# [Work item]
Go through the data and report how many lines include the word "obeys", giving only the number.

# [Stored data]
import Mathlib

/-!
# T4PairBirth — the two-channel tower arithmetic behind the pair law of `W_C ∘ avgⁿ` (cell T4, row T4-NE1ii-BIRTH)

Cell typing for the near-miss cell `pub-balaban` (Bałaban YM₄ UV-stability reconstruction), node O3b/O3c of `t4/T4-DAG.md`,
row T4-NE1ii-BIRTH; companion of the EST record `t4/T4-EST-NE1iiBirth.md` v1 (unit `b2b-balaban-pv05-g6`).  NOTHING in
this file is printed by Bałaban: the manuscripts [Balaban1985Averaging] (CMP 98, (14)/(15) p. 19) define the block average
of a lattice gauge field and assert no law for its second derivatives in two fine bonds.  What the record derives
([analysis] at flat background, second-order Baker–Campbell–Hausdorff inside each logarithm of (15), reproduced exactly by
two independent toy engines) is a RECURSION over averaging levels for the mixed second-order response `m n` of a unit
observable to two fine-bond perturbations:

  `m (n+1) ≤ ρ · m n + β · p n`,   `p n ≤ P · σⁿ`,

— a born `su(2)` element propagates LINEARLY with the first-order per-level factor `ρ` of its carrier (`ρ ∈ [L^{−d}, L^{1−d}]`),
and at every level a new one is BORN from the two spread first-order images, whose product has size `P σⁿ` (`σ` = product
of the two first-order factors, so `σ < ρ`).  This file proves ONLY the elementary consequences of that recursion which the
record's §5/§7 use, over `ℝ`, with every constant explicit:

* §1 `twoChannel_le` — the exact two-term majorant `m n ≤ (m 0 + βP/(ρ−σ))·ρⁿ − (βP/(ρ−σ))·σⁿ` (the "two-channel closed
  form" `a·ρⁿ + b·σⁿ` measured by both engines), and `twoChannel_le'` dropping the negative term: FIRST-ORDER RATE `ρ` PER
  LEVEL for co-read pairs (class (I) of the record), never the product rate.
* §2ter `twoChannel_le_var` / `delayedBirth_le_var` (v3) — VARIABLE COEFFICIENTS: at a curved (visited) background the
  composition of averaging steps is the second-order chain rule `∂ₛ∂ₜZₙ₊₁ = DΨₙ[∂ₛ∂ₜZₙ] + D²Ψₙ[∂ₛZₙ, ∂ₜZₙ]` (record v1.3
  §5bis), so the level-`n` propagation factor `ρf n` (a norm of `DΨₙ`) and birth coefficient `βf n` (a norm of `D²Ψₙ`,
  whose one-step kernel is the all-order law B1″ of record v1.3 §3ter with majorant `m(Θ, κ)` of §3quater) depend on the
  level; dominated by constants `ρf n ≤ ρ`, `βf n ≤ β` on nonnegative responses they give the SAME bounds as §1/§2.
* §2 `delayedBirth_le` — if nothing is born during the first `n′` levels (never-co-read pairs: the configuration rectangle
  persists, kernel `T4JointDressing.rectangle_iterFrom`), the bound carries the extra factor `σ^{n′}`: the separated law
  `θ₁^{n−n′} θₓ^{…}`-type exponent bookkeeping of `T4JointDressing.LoopPairOscBoundSep` (class (II)).
* §2bis `sepExponent_le` / `sepExponent_le'` / `sepExponent_uniform` (v2) — with `ρ = θ`, `σ = θ²` and birth at level
  `n′`: `m (n′+j) ≤ (βP/(θ(1−θ)))·θ^{n′+j}·θ^{n′}` — THE ROW'S TOWER RULE "mixed ≍ C(L)·θ₁^{n+n′}" in the exponent
  currency of `T4JointDressing.LoopPairOscBoundSep av dom C₂ θ₁ θₓ` with `θₓ = θ₁` (a first-order rate over all levels
  times one factor `θ₁` per level of separation), and its uniform `θₓ = 1` shadow.
* §3 booking arithmetic of `t4/T4-DAG.md` §8 Q17 (a) at `d = 4`, `θ₁ = L^{1−d} = L^{−3}`: per level the sup/Taylor route
  multiplies by `L⁴·L^{−3} = L ≥ 2` (the geometric series is NOT summable), the second-moment route by `L⁴·L^{−6} = L^{−2}
  ≤ 1/4` (summable, sum `≤ 4/3`).

Readings: the hypotheses `hm`, `hp` below are CELL TYPING of a toy-located mechanism, NOT printed statements and NOT
proved for Bałaban's average on any domain of configurations (the curved-background one-step law is open: record §8 (1),
GAPS G-pv05g6-2 → narrowed G-pv05g6-4; the curved ONE-STEP law is record v1.2 §3bis, not kernel-typed).
v3 = v2 + §2ter (`twoChannel_le_var`, `delayedBirth_le_var`: level-dependent coefficients dominated by constants — the curved
composition of record v1.3 §5bis; unit `b2b-balaban-pv05-g7`); v2 theorems byte-identical.
v2 = v1.1 + §2bis (`sepExponent_le`, `sepExponent_le'`, `sepExponent_uniform`: the row's tower rule in the exponent
currency of `T4JointDressing.LoopPairOscBoundSep` with `θₓ = θ₁`, record §5 B3 (ii)); v1/v1.1 theorems byte-identical.
v1.1 = v1 + DOCFIX (XREAD pv28-g5 remarks R1/R2: `delayedBirth_le` hypothesis wording, `supRoute_not_summable` hazard wording); statements
and proofs byte-identical.  value = kernel arithmetic, NOT summit progress; NOT continuum, NOT Clay.

References: T. Bałaban, Averaging operations for lattice gauge theories, Commun. Math. Phys. 98 (1985) 17–51
[Balaban1985Averaging] ((14), (15) p. 19 — context only).  Cell records: `t4/T4-EST-NE1iiBirth.md` v1 (9f83a5ff9a01e3eb) → v1.2 (44919522e6045aaa; §3bis curved one-step law, §7 booking AGREED),
`t4/T4-RUNG-O3c1.md` v1.0 §3.3, `t4/T4-RUNG-O3c1-B2.md` v1.2.1 §9.1; record v1.3 (§3ter all-order one-step law B1″, §3quater domain
version, §5bis curved composition).
-/

namespace Literature.MathematicalPhysics.QuantumFieldTheory.Balaban1983to89.T4PairBirth

open Finset

/-! ## §1 The two-channel tower: linear propagation at rate `ρ` plus a geometric source of ratio `σ` -/

/-- THE TWO-CHANNEL MAJORANT (exact two-term form).  If `m (n+1) ≤ ρ·m n + β·p n` with `ρ ≥ 0`, `β ≥ 0`, and the source
obeys `p n ≤ P·σⁿ` with `σ ≠ ρ`, then `m n ≤ (m 0 + βP/(ρ−σ))·ρⁿ − (βP/(ρ−σ))·σⁿ` for every `n` (with EQUALITY throughout
when the hypotheses are equalities: the engines' closed forms `a·ρⁿ + b·σⁿ`).  No sign assumption on `σ`, `P`, `m`.
[folklore] -/
theorem twoChannel_le {m p : ℕ → ℝ} {ρ σ β P : ℝ} (hρ : 0 ≤ ρ) (hβ : 0 ≤ β) (hne : σ ≠ ρ)
    (hm : ∀ n, m (n + 1) ≤ ρ * m n + β * p n) (hp : ∀ n, p n ≤ P * σ ^ n) (n : ℕ) :
    m n ≤ (m 0 + β * P / (ρ - σ)) * ρ ^ n - β * P / (ρ - σ) * σ ^ n := by
  have hρσ : ρ - σ ≠ 0 := sub_ne_zero.mpr (Ne.symm hne)
  induction n with
  | zero => simp
  | succ n ih =>
    have h1 : m (n + 1) ≤ ρ * m n + β * p n := hm n
    have h2 : β * p n ≤ β * (P * σ ^ n) := mul_le_mul_of_nonneg_left (hp n) hβ
    have h3 : ρ * m n ≤ ρ * ((m 0 + β * P / (ρ - σ)) * ρ ^ n - β * P / (ρ - σ) * σ ^ n) :=
      mul_le_mul_of_nonneg_left ih hρ
    -- the key identity: −c·ρ·σⁿ + βP·σⁿ = −c·σ^{n+1} for c = βP/(ρ−σ)
    have key : ρ * ((m 0 + β * P / (ρ - σ)) * ρ ^ n - β * P / (ρ - σ) * σ ^ n) + β * (P * σ ^ n)
        = (m 0 + β * P / (ρ - σ)) * ρ ^ (n + 1) - β * P / (ρ - σ) * σ ^ (n + 1) := by
      field_simp
      ring
    linarith [h1, h2, h3, key.le, key.ge]

/-- CLASS (I) — FIRST-ORDER RATE PER LEVEL: with `0 ≤ σ < ρ`, `0 ≤ P` the negative term is dropped and the co-read pair
response is bounded by a constant times `ρⁿ`, `ρ` the first-order factor of the carrier — NOT by the product rate `σⁿ`.
[folklore] -/
theorem twoChannel_le' {m p : ℕ → ℝ} {ρ σ β P : ℝ} (hβ : 0 ≤ β) (hP : 0 ≤ P) (hσ : 0 ≤ σ) (hσρ : σ < ρ)
    (hm : ∀ n, m (n + 1) ≤ ρ * m n + β * p n) (hp : ∀ n, p n ≤ P * σ ^ n) (n : ℕ) :
    m n ≤ (m 0 + β * P / (ρ - σ)) * ρ ^ n := by
  have hρ : 0 ≤ ρ := hσ.trans hσρ.le
  have h := twoChannel_le hρ hβ (ne_of_lt hσρ) hm hp n
  have hc : 0 ≤ β * P / (ρ - σ) * σ ^ n :=
    mul_nonneg (div_nonneg (mul_nonneg hβ hP) (sub_nonneg.mpr hσρ.le)) (pow_nonneg hσ n)
  linarith

/-- The instance the record uses: `ρ = θ` (first-order factor), `σ = θ²` (product of two first-order factors), `0 < θ < 1`:
`m n ≤ (m 0 + βP/(θ(1−θ)))·θⁿ`. [folklore] -/
theorem coread_firstOrderRate {m p : ℕ → ℝ} {θ β P : ℝ} (hβ : 0 ≤ β) (hP : 0 ≤ P) (hθ : 0 < θ) (hθ1 : θ < 1)
    (hm : ∀ n, m (n + 1) ≤ θ * m n + β * p n) (hp : ∀ n, p n ≤ P * (θ ^ 2) ^ n) (n : ℕ) :
    m n ≤ (m 0 + β * P / (θ * (1 - θ))) * θ ^ n := by
  have hσρ : θ ^ 2 < θ := by nlinarith
  have h := twoChannel_le' hβ hP (sq_nonneg θ) hσρ hm hp n
  have hden : θ - θ ^ 2 = θ * (1 - θ) := by ring
  rw [hden] at h
  exact h

/-! ## §2 Delayed birth: never-co-read pairs (the rectangle persists for `n′` levels) -/

/-- CLASS (II) / THE SEPARATED LAW.  If the mixed response vanishes AT level `n′` (`m n′ = 0` — only the value at the
birth level is used; in the record's setting it vanishes for all `k ≤ n′`: no common contour word ⇒ no birth, record §4,
kernel `T4JointDressing.rectangle_iterFrom`) and from level `n′` on the two-channel recursion holds with source
`p k ≤ P·σᵏ`, then for every `j`,
`m (n′ + j) ≤ (βP·σ^{n′}/(ρ−σ))·ρʲ` — the first `n′` levels are paid at the PRODUCT rate `σ`, the remaining `j` at the
first-order rate `ρ`. [folklore] -/
theorem delayedBirth_le {m p : ℕ → ℝ} {ρ σ β P : ℝ} {n' : ℕ} (hβ : 0 ≤ β) (hP : 0 ≤ P) (hσ : 0 ≤ σ) (hσρ : σ < ρ)
    (hzero : m n' = 0) (hm : ∀ k, n' ≤ k → m (k + 1) ≤ ρ * m k + β * p k) (hp : ∀ k, p k ≤ P * σ ^ k) (j : ℕ) :
    m (n' + j) ≤ β * (P * σ ^ n') / (ρ - σ) * ρ ^ j := by
  -- shift the tower to start at level n'
  set m' : ℕ → ℝ := fun i => m (n' + i) with hm'def
  set p' : ℕ → ℝ := fun i => p (n' + i) with hp'def
  have hm' : ∀ i, m' (i + 1) ≤ ρ * m' i + β * p' i := by
    intro i
    have := hm (n' + i) (Nat.le_add_right _ _)
    simpa [hm'def, hp'def, Nat.add_assoc] using this
  have hp' : ∀ i, p' i ≤ P * σ ^ n' * σ ^ i := by
    intro i
    have := hp (n' + i)
    simpa [hp'def, pow_add, mul_assoc] using this
  have h := twoChannel_le' (P := P * σ ^ n') hβ (mul_nonneg hP (pow_nonneg hσ _)) hσ hσρ hm' hp' j
  have h0 : m' 0 = 0 := by simp [hm'def, hzero]
  rw [h0, zero_add] at h
  simpa [hm'def] using h

/-! ## §2bis The separated-shape exponent: `θ₁ⁿ · θ₁^{n′}` (the tower rule of the DAG row, in the currency of
`T4JointDressing.LoopPairOscBoundSep av dom C₂ θ₁ θₓ` with `θₓ = θ₁`) -/

/-- THE ROW'S TOWER RULE ("composed n times the separation law mixed ≍ C(L)·θ₁^{n+n′} follows", T4-DAG §5 row
T4-NE1ii-BIRTH), scalar form: first-order propagation at rate `θ` (`0 < θ < 1`), sources bounded by the PRODUCT of two
first-order responses (`p k ≤ P·(θ²)ᵏ`), no birth up to level `n′` (`m n′ = 0`).  Then at every later level `n = n′ + j`
the mixed response is at most `(β·P / (θ·(1 − θ))) · θⁿ · θ^{n′}` — a first-order rate `θ` over ALL `n` levels times one
extra factor `θ` per level of separation: exactly the exponent of the separated pair shape
`T4JointDressing.LoopPairOscBoundSep … θ₁ θₓ` with `θₓ = θ₁` (record `t4/T4-EST-NE1iiBirth.md` §5 B3 (ii); the
co-read class is `n′ = 0`, `coread_firstOrderRate`).  The constant is explicit and blows up only as `θ → 0` or `θ → 1`.
[folklore] -/
theorem sepExponent_le {m p : ℕ → ℝ} {θ β P : ℝ} {n' : ℕ} (hβ : 0 ≤ β) (hP : 0 ≤ P) (hθ : 0 < θ) (hθ1 : θ < 1)
    (hzero : m n' = 0) (hm : ∀ k, n' ≤ k → m (k + 1) ≤ θ * m k + β * p k) (hp : ∀ k, p k ≤ P * (θ ^ 2) ^ k)
    (j : ℕ) : m (n' + j) ≤ β * P / (θ * (1 - θ)) * θ ^ (n' + j) * θ ^ n' := by
  have hσρ : θ ^ 2 < θ := by nlinarith
  have h := delayedBirth_le (ρ := θ) (σ := θ ^ 2) hβ hP (by positivity) hσρ hzero hm hp j
  have hden : θ - θ ^ 2 = θ * (1 - θ) := by ring
  have hkey : β * (P * (θ ^ 2) ^ n') / (θ - θ ^ 2) * θ ^ j = β * P / (θ * (1 - θ)) * θ ^ (n' + j) * θ ^ n' := by
    rw [hden]
    have hθ0 : θ ≠ 0 := hθ.ne'
    have h1θ : (1 - θ) ≠ 0 := by linarith
    field_simp
    ring
  linarith [hkey ▸ h]

/-- The same bound with the separation factor written as ONE exponent, `θ^{n + n′}` with `n = n′ + j` the total number of
levels (the DAG row's wording). [folklore] -/
theorem sepExponent_le' {m p : ℕ → ℝ} {θ β P : ℝ} {n' : ℕ} (hβ : 0 ≤ β) (hP : 0 ≤ P) (hθ : 0 < θ) (hθ1 : θ < 1)
    (hzero : m n' = 0) (hm : ∀ k, n' ≤ k → m (k + 1) ≤ θ * m k + β * p k) (hp : ∀ k, p k ≤ P * (θ ^ 2) ^ k)
    (j : ℕ) : m (n' + j) ≤ β * P / (θ * (1 - θ)) * θ ^ ((n' + j) + n') := by
  have h := sepExponent_le hβ hP hθ hθ1 hzero hm hp j
  simpa [pow_add, mul_assoc] using h

/-- UNIFORM CONSEQUENCE (what survives WITHOUT separation information): since `θ^{n′} ≤ 1`, every pair — co-read or
separated — obeys the first-order-rate bound `(β·P/(θ(1−θ)))·θⁿ` (`LoopPairOscBoundSep.of_pair`-type reading with
`θₓ = 1`). [folklore] -/
theorem sepExponent_uniform {m p : ℕ → ℝ} {θ β P : ℝ} {n' : ℕ} (hβ : 0 ≤ β) (hP : 0 ≤ P) (hθ : 0 < θ) (hθ1 : θ < 1)
    (hzero : m n' = 0) (hm : ∀ k, n' ≤ k → m (k + 1) ≤ θ * m k + β * p k) (hp : ∀ k, p k ≤ P * (θ ^ 2) ^ k)
    (j : ℕ) : m (n' + j) ≤ β * P / (θ * (1 - θ)) * θ ^ (n' + j) := by
  have h := sepExponent_le hβ hP hθ hθ1 hzero hm hp j
  have hC : 0 ≤ β * P / (θ * (1 - θ)) * θ ^ (n' + j) := by
    have : 0 < θ * (1 - θ) := by nlinarith
    positivity
  have hpow : θ ^ n' ≤ 1 := pow_le_one₀ hθ.le hθ1.le
  calc m (n' + j) ≤ β * P / (θ * (1 - θ)) * θ ^ (n' + j) * θ ^ n' := h
    _ ≤ β * P / (θ * (1 - θ)) * θ ^ (n' + j) * 1 := by gcongr
    _ = β * P / (θ * (1 - θ)) * θ ^ (n' + j) := by ring

/-! ## §2ter Variable coefficients: the curved composition (second-order chain rule), dominated by constants -/

/-- VARIABLE-COEFFICIENT TWO-CHANNEL MAJORANT (the curved composition, record v1.3 §5bis).  Along a tower of averaging
steps at a curved background, `Zₙ₊₁ = Ψₙ(Zₙ)` in logarithmic coordinates gives EXACTLY
`∂ₛ∂ₜZₙ₊₁ = DΨₙ[∂ₛ∂ₜZₙ] + D²Ψₙ[∂ₛZₙ, ∂ₜZₙ]`, hence for the sizes `m (n+1) ≤ ρf n · m n + βf n · p n` with
LEVEL-DEPENDENT `ρf n` (operator norm of `DΨₙ` in the chosen seminorm) and `βf n` (norm of the bilinear `D²Ψₙ`; one-step
kernel = the all-order law B1″, majorant `m(Θₙ, κₙ)`).  If `ρf n ≤ ρ`, `βf n ≤ β` and the responses are nonnegative
(they are norms), the constant-coefficient bound of `twoChannel_le'` holds verbatim: `m n ≤ (m 0 + βP/(ρ−σ))·ρⁿ`.
Cell typing: the domination `ρf n ≤ ρ < 1` uniformly in the level is NOT printed and NOT proved here (it is the averaged
step contraction of row T4-NE1a-STEP on Bałaban's domains); this lemma is the bookkeeping only. [folklore] -/
theorem twoChannel_le_var {m p ρf βf : ℕ → ℝ} {ρ σ β P : ℝ} (hβ : 0 ≤ β) (hP : 0 ≤ P) (hσ : 0 ≤ σ) (hσρ : σ < ρ)
    (hρf : ∀ n, ρf n ≤ ρ) (hβf : ∀ n, βf n ≤ β) (hm0 : ∀ n, 0 ≤ m n) (hp0 : ∀ n, 0 ≤ p n)
    (hm : ∀ n, m (n + 1) ≤ ρf n * m n + βf n * p n) (hp : ∀ n, p n ≤ P * σ ^ n) (n : ℕ) :
    m n ≤ (m 0 + β * P / (ρ - σ)) * ρ ^ n := by
  have hm' : ∀ k, m (k + 1) ≤ ρ * m k + β * p k := by
    intro k
    have h1 := hm k
    have h2 : ρf k * m k ≤ ρ * m k := mul_le_mul_of_nonneg_right (hρf k) (hm0 k)
    have h3 : βf k * p k ≤ β * p k := mul_le_mul_of_nonneg_right (hβf k) (hp0 k)
    linarith
  exact twoChannel_le' hβ hP hσ hσρ hm' hp n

# [Exercise output]
2